What is Teradata Query Rewriting?
Teradata query rewriting is part of the Teradata optimization process.
The optimizer replaces your query with a better version, which is assumed to be less resource-intense and faster.
Of course, both queries have to deliver the same result set. To achieve better performance, Teradata utilizes several optimization strategies.
We will show you the most frequently applied optimization techniques.
1. Removing unreferenced columns and expressions from the VIEW select list
Without this enhancement, all VIEW columns would have to be spooled during query execution.
Let’s assume we have the following view definition:
CREATE VIEW MyView AS
SELECT col1, col2, AVG(col3) myavg
FROM table1 t01, table2 t02
WHERE t01.pk=t02.pk GROUP BY 1,2;
We are running the following query:
SELECT MAX(myavg) FROM MyView;
In the above example, view columns col1 and col2 can be eliminated, and only the column myavg will be spooled.

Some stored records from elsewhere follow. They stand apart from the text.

/-! ### Two elementary estimates -/

/-- If `∑_j χ_j (∑_k ν_k z_jk) = 2πi t` with `|χ_j| ≤ D₁`, `|ν_k| ≤ B`, then
`2π|t| ≤ D₁ B ∑|z_jk|`. [folklore] -/
theorem abs_t_le {χ : Fin n → ℤ} {ν : Fin m → ℤ} {z : Fin n → Fin m → ℂ} {t : ℤ} {D₁ B : ℝ}
    (hχ : ∀ j, (|χ j| : ℝ) ≤ D₁) (hν : ∀ k, (|ν k| : ℝ) ≤ B) (hD : 0 ≤ D₁)
    (h : ∑ j, (χ j : ℂ) * ∑ k, (ν k : ℂ) * z j k = t * (2 * Real.pi * Complex.I)) :
    2 * Real.pi * |(t : ℝ)| ≤ D₁ * B * ∑ j, ∑ k, ‖z j k‖ := by
  have hn : ‖(t : ℂ) * (2 * Real.pi * Complex.I)‖ = 2 * Real.pi * |(t : ℝ)| := by
    rw [norm_mul]
    simp [Complex.norm_real, abs_of_pos Real.pi_pos]
    ring
  rw [← hn, ← h]
  calc ‖∑ j, (χ j : ℂ) * ∑ k, (ν k : ℂ) * z j k‖ ≤ ∑ j, ‖(χ j : ℂ) * ∑ k, (ν k : ℂ) * z j k‖ :=
        norm_sum_le _ _
    _ ≤ ∑ j, D₁ * (B * ∑ k, ‖z j k‖) := Finset.sum_le_sum fun j _ => by
        rw [norm_mul]
        refine mul_le_mul ?_ ?_ (norm_nonneg _) hD
        · have : ‖(χ j : ℂ)‖ = (|χ j| : ℝ) := by
            rw [← Int.cast_abs (R := ℝ)]; simp [Complex.norm_intCast]
          rw [this]; exact hχ j
        · calc ‖∑ k, (ν k : ℂ) * z j k‖ ≤ ∑ k, ‖(ν k : ℂ) * z j k‖ := norm_sum_le _ _
            _ ≤ ∑ k, B * ‖z j k‖ := Finset.sum_le_sum fun k _ => by
                rw [norm_mul]
                refine mul_le_mul_of_nonneg_right ?_ (norm_nonneg _)
                have : ‖(ν k : ℂ)‖ = (|ν k| : ℝ) := by simp [Complex.norm_intCast]
                rw [this]; exact hν k
            _ = B * ∑ k, ‖z j k‖ := by rw [Finset.mul_sum]
    _ = D₁ * B * ∑ j, ∑ k, ‖z j k‖ := by rw [Finset.mul_sum]; refine Finset.sum_congr rfl fun j _ => ?_; ring

/-- If `∑_h λ_h ∑_k μ_k z_hk = 0` then `|λ.u| · |μ.v| ≤ max|λ_h| · max|μ_k| · ∑|z_hk - u_hv_k|`
(write `u_hv_k = (u_hv_k - z_hk) + z_hk`). [cite: Diaz1989, §II-3-4 (12) p. 12] -/
theorem norm_mul_norm_le {lam : Fin n → ℤ} {mu : Fin m → ℤ} {u : Fin n → ℂ} {v : Fin m → ℂ}
    {z : Fin n → Fin m → ℂ} {L M : ℝ} (hL : ∀ h, (|lam h| : ℝ) ≤ L) (hM : ∀ k, (|mu k| : ℝ) ≤ M)
    (hL0 : 0 ≤ L) (h0 : ∑ h, (lam h : ℂ) * ∑ k, (mu k : ℂ) * z h k = 0) :
    ‖∑ h, (lam h : ℂ) * u h‖ * ‖∑ k, (mu k : ℂ) * v k‖ ≤
      L * M * ∑ h, ∑ k, ‖z h k - u h * v k‖ := by
  rw [← norm_mul, Finset.sum_mul_sum]
  have e : ∑ h, ∑ k, (lam h : ℂ) * u h * ((mu k : ℂ) * v k) =
      ∑ h, ∑ k, (lam h : ℂ) * (mu k : ℂ) * (u h * v k - z h k) +
        ∑ h, (lam h : ℂ) * ∑ k, (mu k : ℂ) * z h k := by
    rw [← Finset.sum_add_distrib]
    refine Finset.sum_congr rfl fun h _ => ?_
    rw [Finset.mul_sum, ← Finset.sum_add_distrib]
    refine Finset.sum_congr rfl fun k _ => ?_
    ring
  rw [e, h0, add_zero]
  calc ‖∑ h, ∑ k, (lam h : ℂ) * (mu k : ℂ) * (u h * v k - z h k)‖
      ≤ ∑ h, ∑ k, ‖(lam h : ℂ) * (mu k : ℂ) * (u h * v k - z h k)‖ :=
        (norm_sum_le _ _).trans (Finset.sum_le_sum fun h _ => norm_sum_le _ _)
    _ ≤ ∑ h, ∑ k, L * M * ‖z h k - u h * v k‖ :=
        Finset.sum_le_sum fun h _ => Finset.sum_le_sum fun k _ => by
          rw [norm_mul, norm_mul, norm_sub_rev]
          have h1 : ‖(lam h : ℂ)‖ = (|lam h| : ℝ) := by simp [Complex.norm_intCast]
          have h2 : ‖(mu k : ℂ)‖ = (|mu k| : ℝ) := by simp [Complex.norm_intCast]
          rw [h1, h2]
          have hM0 : 0 ≤ M := le_trans (by positivity) (hM k)
          exact mul_le_mul_of_nonneg_right (mul_le_mul (hL h) (hM k) (by positivity) hL0)
            (norm_nonneg _)
    _ = L * M * ∑ h, ∑ k, ‖z h k - u h * v k‖ := by
        rw [Finset.mul_sum]; refine Finset.sum_congr rfl fun h _ => ?_; rw [Finset.mul_sum]


/-! ### The pairing `χ.(ν.z) = ∑_j χ_j ∑_k ν_k z_jk` -/

/-- `⟪χ, ν⟫ = ∑_j χ_j ∑_k ν_k z_jk`. [folklore] -/
def pair (z : Fin n → Fin m → ℂ) (χ : Fin n → ℤ) (ν : Fin m → ℤ) : ℂ :=
  ∑ j, (χ j : ℂ) * ∑ k, (ν k : ℂ) * z j k

/-- Linearity in `χ`. [folklore] -/
theorem pair_lin_left (z : Fin n → Fin m → ℂ) (a b : ℤ) (χ χ' : Fin n → ℤ) (ν : Fin m → ℤ) :
    pair z (a • χ - b • χ') ν = a * pair z χ ν - b * pair z χ' ν := by
  simp only [pair, Pi.sub_apply, Pi.smul_apply, smul_eq_mul, Int.cast_sub, Int.cast_mul,
    Finset.mul_sum]
  rw [← Finset.sum_sub_distrib]
  refine Finset.sum_congr rfl fun j _ => ?_
  rw [← Finset.sum_sub_distrib]
  refine Finset.sum_congr rfl fun k _ => ?_
  ring

/-- Linearity in `ν`. [folklore] -/
theorem pair_lin_right (z : Fin n → Fin m → ℂ) (a b : ℤ) (χ : Fin n → ℤ) (ν ν' : Fin m → ℤ) :
    pair z χ (a • ν - b • ν') = a * pair z χ ν - b * pair z χ ν' := by
  simp only [pair, Pi.sub_apply, Pi.smul_apply, smul_eq_mul, Int.cast_sub, Int.cast_mul,
    Finset.mul_sum]
  rw [← Finset.sum_sub_distrib]
  refine Finset.sum_congr rfl fun j _ => ?_
  rw [← Finset.sum_sub_distrib]
  refine Finset.sum_congr rfl fun k _ => ?_
  ring

/-- Entries of `t₂λ₁ - t₁λ₂`. [folklore] -/
theorem abs_comb_le {ι : Type*} {lam₁ lam₂ : ι → ℤ} {t₁ t₂ : ℤ} {D T : ℝ}
    (h1 : ∀ h, (|lam₁ h| : ℝ) ≤ D) (h2 : ∀ h, (|lam₂ h| : ℝ) ≤ D) (ht1 : (|t₁| : ℝ) ≤ T)
    (ht2 : (|t₂| : ℝ) ≤ T) (h : ι) : (|(t₂ • lam₁ - t₁ • lam₂) h| : ℝ) ≤ 2 * T * D := by
  have hD : 0 ≤ D := le_trans (by positivity) (h1 h)
  have hT : 0 ≤ T := le_trans (by positivity) ht1
  simp only [Pi.sub_apply, Pi.smul_apply, smul_eq_mul, Int.cast_sub, Int.cast_mul]
  calc |(t₂ : ℝ) * lam₁ h - t₁ * lam₂ h| ≤ |(t₂ : ℝ) * lam₁ h| + |(t₁ : ℝ) * lam₂ h| := abs_sub _ _
    _ = |(t₂ : ℝ)| * |(lam₁ h : ℝ)| + |(t₁ : ℝ)| * |(lam₂ h : ℝ)| := by rw [abs_mul, abs_mul]
    _ ≤ T * D + T * D :=
        add_le_add (mul_le_mul ht2 (h1 h) (abs_nonneg _) hT) (mul_le_mul ht1 (h2 h) (abs_nonneg _) hT)
    _ = 2 * T * D := by ring


/-! ### The points of Diaz's lemma and the application of the zero estimate -/

/-- From `2π|t| ≤ D₁BZ`, `Z ≤ Δ`: `|t| ≤ D₁BΔ/(2π)`. [folklore] -/
theorem abs_t_le' {t : ℤ} {D₁ B Z Δ : ℝ} (h : 2 * Real.pi * |(t : ℝ)| ≤ D₁ * B * Z) (hZ : Z ≤ Δ)
    (hD : 0 ≤ D₁) (hB : 0 ≤ B) : (|t| : ℝ) ≤ D₁ * B * Δ / (2 * Real.pi) := by
  rw [le_div_iff₀ (by positivity)]
  calc (|t| : ℝ) * (2 * Real.pi) = 2 * Real.pi * |(t : ℝ)| := by ring
    _ ≤ D₁ * B * Z := h
    _ ≤ D₁ * B * Δ := mul_le_mul_of_nonneg_left hZ (by positivity)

Another example will show you that it is even possible to eliminate spool usage:
SELECT COUNT(*) FROM MyView;
The above query does not reference any view column. The number of rows can be derived from the cylinder index alone!
The elimination of view columns from the spool is a widespread technique the optimizer uses for spool usage reduction.
2. Conversion of outer joins to inner joins
Whenever the optimizer detects that a query can be satisfied with an inner join, the outer join will be replaced to improve join performance:
SELECT DISTINCT(col1)
FROM table1 LEFT OUTER JOIN table2 ON table1.pk=table2.pk
WHERE table2.col2 = 100 ;
The outer join can safely be converted to an inner join in the above example as the WHERE condition filters any non-matching rows.
3. Folding of Views
When applying this enhancement, the optimizer completely removes the reference to views from the execution plan (view folding).
Let’s assume we have the following view definition:
CREATE VIEW MyView AS
SELECT col1, col2, SUM(col3*col4) the_sum
FROM table1, table2
WHERE table1.pk=table2.pk GROUP BY 1,2;
We run the following query:
SELECT col2 FROM MyView WHERE the_sum > 100;
The optimizer would rewrite the above example in the following form:
SELECT col2 FROM table1, table2
WHERE table1.pk=table2.pk
GROUP BY 1,2
HAVING SUM(col3*col4) > 100;
As you can see, the view was eliminated from the execution plan.
4. Predicate Pushdown
With this technique, the optimizer pushes down existing query predicates. In the above example, the WHERE predicate would be applied already in the inner sub-query t01:
SELECT SUM(the_sum) the_overall_sum
FROM (
SELECT col1, col2, SUM(col3*col4) the_sum
FROM table1, table2
WHERE table1.col1=table2.col2
GROUP BY 1, 2 ) t01
WHERE col1 IN (1,2,3,4,5) ;
5. Elimination of SET operator branches
If a SET branch contains an unsatisfiable condition, Â the branch will be eliminated from the query.
Let’s assume we have the example query below:
SELECT * FROM table1 WHERE month_id= 1
UNION ALL
SELECT * FROM table2 WHERE month_id = 1 ;
Further, we assume to have a check constraint on month_id, ensuring that table1 only contains month_id = 1 and table2 contains month_id = 2:
The optimizer can safely rewrite the above query to:
SELECT * FROM table1 WHERE month_id = 1 ;
6. Elimination of Joins
Unneeded Joins are eliminated from the execution plan:
SELECT table1.* FROM table1 LEFT JOIN table2 ON table1.pk=table2.pk ;
The above query can be satisfied by spooling only table1:
SELECT table1.* FROM table1;
As you can see, the optimizer tries its best to improve your queries. I hope you enjoyed this post!
Great article.
Sounds that Optimizer became much better with Version 14.0.
Hi Roland:
In what Teradata version did the ‘Query Rewrite of queries using views’ appear. I did not know that queries using views could be re-worked to eliminate the view-based-query entirely and go straight to the underlying tables – which support the view.